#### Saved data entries
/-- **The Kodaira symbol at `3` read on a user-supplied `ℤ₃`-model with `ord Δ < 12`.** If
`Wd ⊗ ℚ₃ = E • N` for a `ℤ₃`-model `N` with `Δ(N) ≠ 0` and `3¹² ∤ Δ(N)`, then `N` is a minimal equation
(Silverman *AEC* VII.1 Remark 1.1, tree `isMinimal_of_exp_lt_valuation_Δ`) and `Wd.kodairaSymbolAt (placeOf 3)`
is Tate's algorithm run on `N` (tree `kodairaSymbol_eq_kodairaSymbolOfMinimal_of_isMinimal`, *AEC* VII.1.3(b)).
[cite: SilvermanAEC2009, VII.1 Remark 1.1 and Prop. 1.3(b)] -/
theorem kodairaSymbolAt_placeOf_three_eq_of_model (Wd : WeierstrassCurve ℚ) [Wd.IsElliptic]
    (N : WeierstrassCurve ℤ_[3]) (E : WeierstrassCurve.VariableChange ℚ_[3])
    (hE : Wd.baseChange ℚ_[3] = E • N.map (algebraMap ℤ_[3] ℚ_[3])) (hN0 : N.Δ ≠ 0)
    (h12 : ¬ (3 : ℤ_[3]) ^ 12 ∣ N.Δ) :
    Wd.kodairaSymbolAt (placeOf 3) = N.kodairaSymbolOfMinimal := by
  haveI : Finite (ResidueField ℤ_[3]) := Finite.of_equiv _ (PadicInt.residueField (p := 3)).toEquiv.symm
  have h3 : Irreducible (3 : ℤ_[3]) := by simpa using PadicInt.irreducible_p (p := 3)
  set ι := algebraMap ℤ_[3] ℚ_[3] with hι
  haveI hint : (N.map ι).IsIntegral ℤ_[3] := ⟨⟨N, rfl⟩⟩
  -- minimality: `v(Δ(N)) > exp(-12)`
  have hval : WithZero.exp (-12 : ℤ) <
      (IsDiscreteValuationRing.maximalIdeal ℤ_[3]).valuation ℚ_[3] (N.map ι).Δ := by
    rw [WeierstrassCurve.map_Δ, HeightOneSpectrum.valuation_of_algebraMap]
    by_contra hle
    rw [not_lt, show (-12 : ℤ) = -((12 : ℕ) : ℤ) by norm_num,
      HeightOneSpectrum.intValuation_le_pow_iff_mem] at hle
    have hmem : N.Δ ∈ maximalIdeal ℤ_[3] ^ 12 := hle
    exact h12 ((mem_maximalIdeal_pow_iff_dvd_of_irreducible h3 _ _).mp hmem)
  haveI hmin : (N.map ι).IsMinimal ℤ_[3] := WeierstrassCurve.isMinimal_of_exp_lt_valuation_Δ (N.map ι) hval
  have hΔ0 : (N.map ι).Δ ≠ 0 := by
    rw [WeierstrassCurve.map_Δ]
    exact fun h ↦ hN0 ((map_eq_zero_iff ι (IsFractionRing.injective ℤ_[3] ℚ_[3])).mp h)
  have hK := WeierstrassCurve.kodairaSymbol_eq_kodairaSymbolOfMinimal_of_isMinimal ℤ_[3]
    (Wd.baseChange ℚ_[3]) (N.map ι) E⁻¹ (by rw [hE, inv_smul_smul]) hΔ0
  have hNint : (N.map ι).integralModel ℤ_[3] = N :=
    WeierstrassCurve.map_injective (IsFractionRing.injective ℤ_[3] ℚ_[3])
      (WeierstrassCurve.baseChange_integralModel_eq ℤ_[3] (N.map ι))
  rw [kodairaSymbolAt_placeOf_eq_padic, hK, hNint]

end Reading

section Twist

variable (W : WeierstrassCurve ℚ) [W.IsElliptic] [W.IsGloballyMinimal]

#### Problem to solve
All the entries above must be repeated exactly as they were given.

#### Solution to this task
/-- **The Kodaira symbol at `3` read on a user-supplied `ℤ₃`-model with `ord Δ < 12`.** If
`Wd ⊗ ℚ₃ = E • N` for a `ℤ₃`-model `N` with `Δ(N) ≠ 0` and `3¹² ∤ Δ(N)`, then `N` is a minimal equation
(Silverman *AEC* VII.1 Remark 1.1, tree `isMinimal_of_exp_lt_valuation_Δ`) and `Wd.kodairaSymbolAt (placeOf 3)`
is Tate's algorithm run on `N` (tree `kodairaSymbol_eq_kodairaSymbolOfMinimal_of_isMinimal`, *AEC* VII.1.3(b)).
[cite: SilvermanAEC2009, VII.1 Remark 1.1 and Prop. 1.3(b)] -/
theorem kodairaSymbolAt_placeOf_three_eq_of_model (Wd : WeierstrassCurve ℚ) [Wd.IsElliptic]
    (N : WeierstrassCurve ℤ_[3]) (E : WeierstrassCurve.VariableChange ℚ_[3])
    (hE : Wd.baseChange ℚ_[3] = E • N.map (algebraMap ℤ_[3] ℚ_[3])) (hN0 : N.Δ ≠ 0)
    (h12 : ¬ (3 : ℤ_[3]) ^ 12 ∣ N.Δ) :
    Wd.kodairaSymbolAt (placeOf 3) = N.kodairaSymbolOfMinimal := by
  haveI : Finite (ResidueField ℤ_[3]) := Finite.of_equiv _ (PadicInt.residueField (p := 3)).toEquiv.symm
  have h3 : Irreducible (3 : ℤ_[3]) := by simpa using PadicInt.irreducible_p (p := 3)
  set ι := algebraMap ℤ_[3] ℚ_[3] with hι
  haveI hint : (N.map ι).IsIntegral ℤ_[3] := ⟨⟨N, rfl⟩⟩
  -- minimality: `v(Δ(N)) > exp(-12)`
  have hval : WithZero.exp (-12 : ℤ) <
      (IsDiscreteValuationRing.maximalIdeal ℤ_[3]).valuation ℚ_[3] (N.map ι).Δ := by
    rw [WeierstrassCurve.map_Δ, HeightOneSpectrum.valuation_of_algebraMap]
    by_contra hle
    rw [not_lt, show (-12 : ℤ) = -((12 : ℕ) : ℤ) by norm_num,
      HeightOneSpectrum.intValuation_le_pow_iff_mem] at hle
    have hmem : N.Δ ∈ maximalIdeal ℤ_[3] ^ 12 := hle
    exact h12 ((mem_maximalIdeal_pow_iff_dvd_of_irreducible h3 _ _).mp hmem)
  haveI hmin : (N.map ι).IsMinimal ℤ_[3] := WeierstrassCurve.isMinimal_of_exp_lt_valuation_Δ (N.map ι) hval
  have hΔ0 : (N.map ι).Δ ≠ 0 := by
    rw [WeierstrassCurve.map_Δ]
    exact fun h ↦ hN0 ((map_eq_zero_iff ι (IsFractionRing.injective ℤ_[3] ℚ_[3])).mp h)
  have hK := WeierstrassCurve.kodairaSymbol_eq_kodairaSymbolOfMinimal_of_isMinimal ℤ_[3]
    (Wd.baseChange ℚ_[3]) (N.map ι) E⁻¹ (by rw [hE, inv_smul_smul]) hΔ0
  have hNint : (N.map ι).integralModel ℤ_[3] = N :=
    WeierstrassCurve.map_injective (IsFractionRing.injective ℤ_[3] ℚ_[3])
      (WeierstrassCurve.baseChange_integralModel_eq ℤ_[3] (N.map ι))
  rw [kodairaSymbolAt_placeOf_eq_padic, hK, hNint]

end Reading

section Twist

variable (W : WeierstrassCurve ℚ) [W.IsElliptic] [W.IsGloballyMinimal]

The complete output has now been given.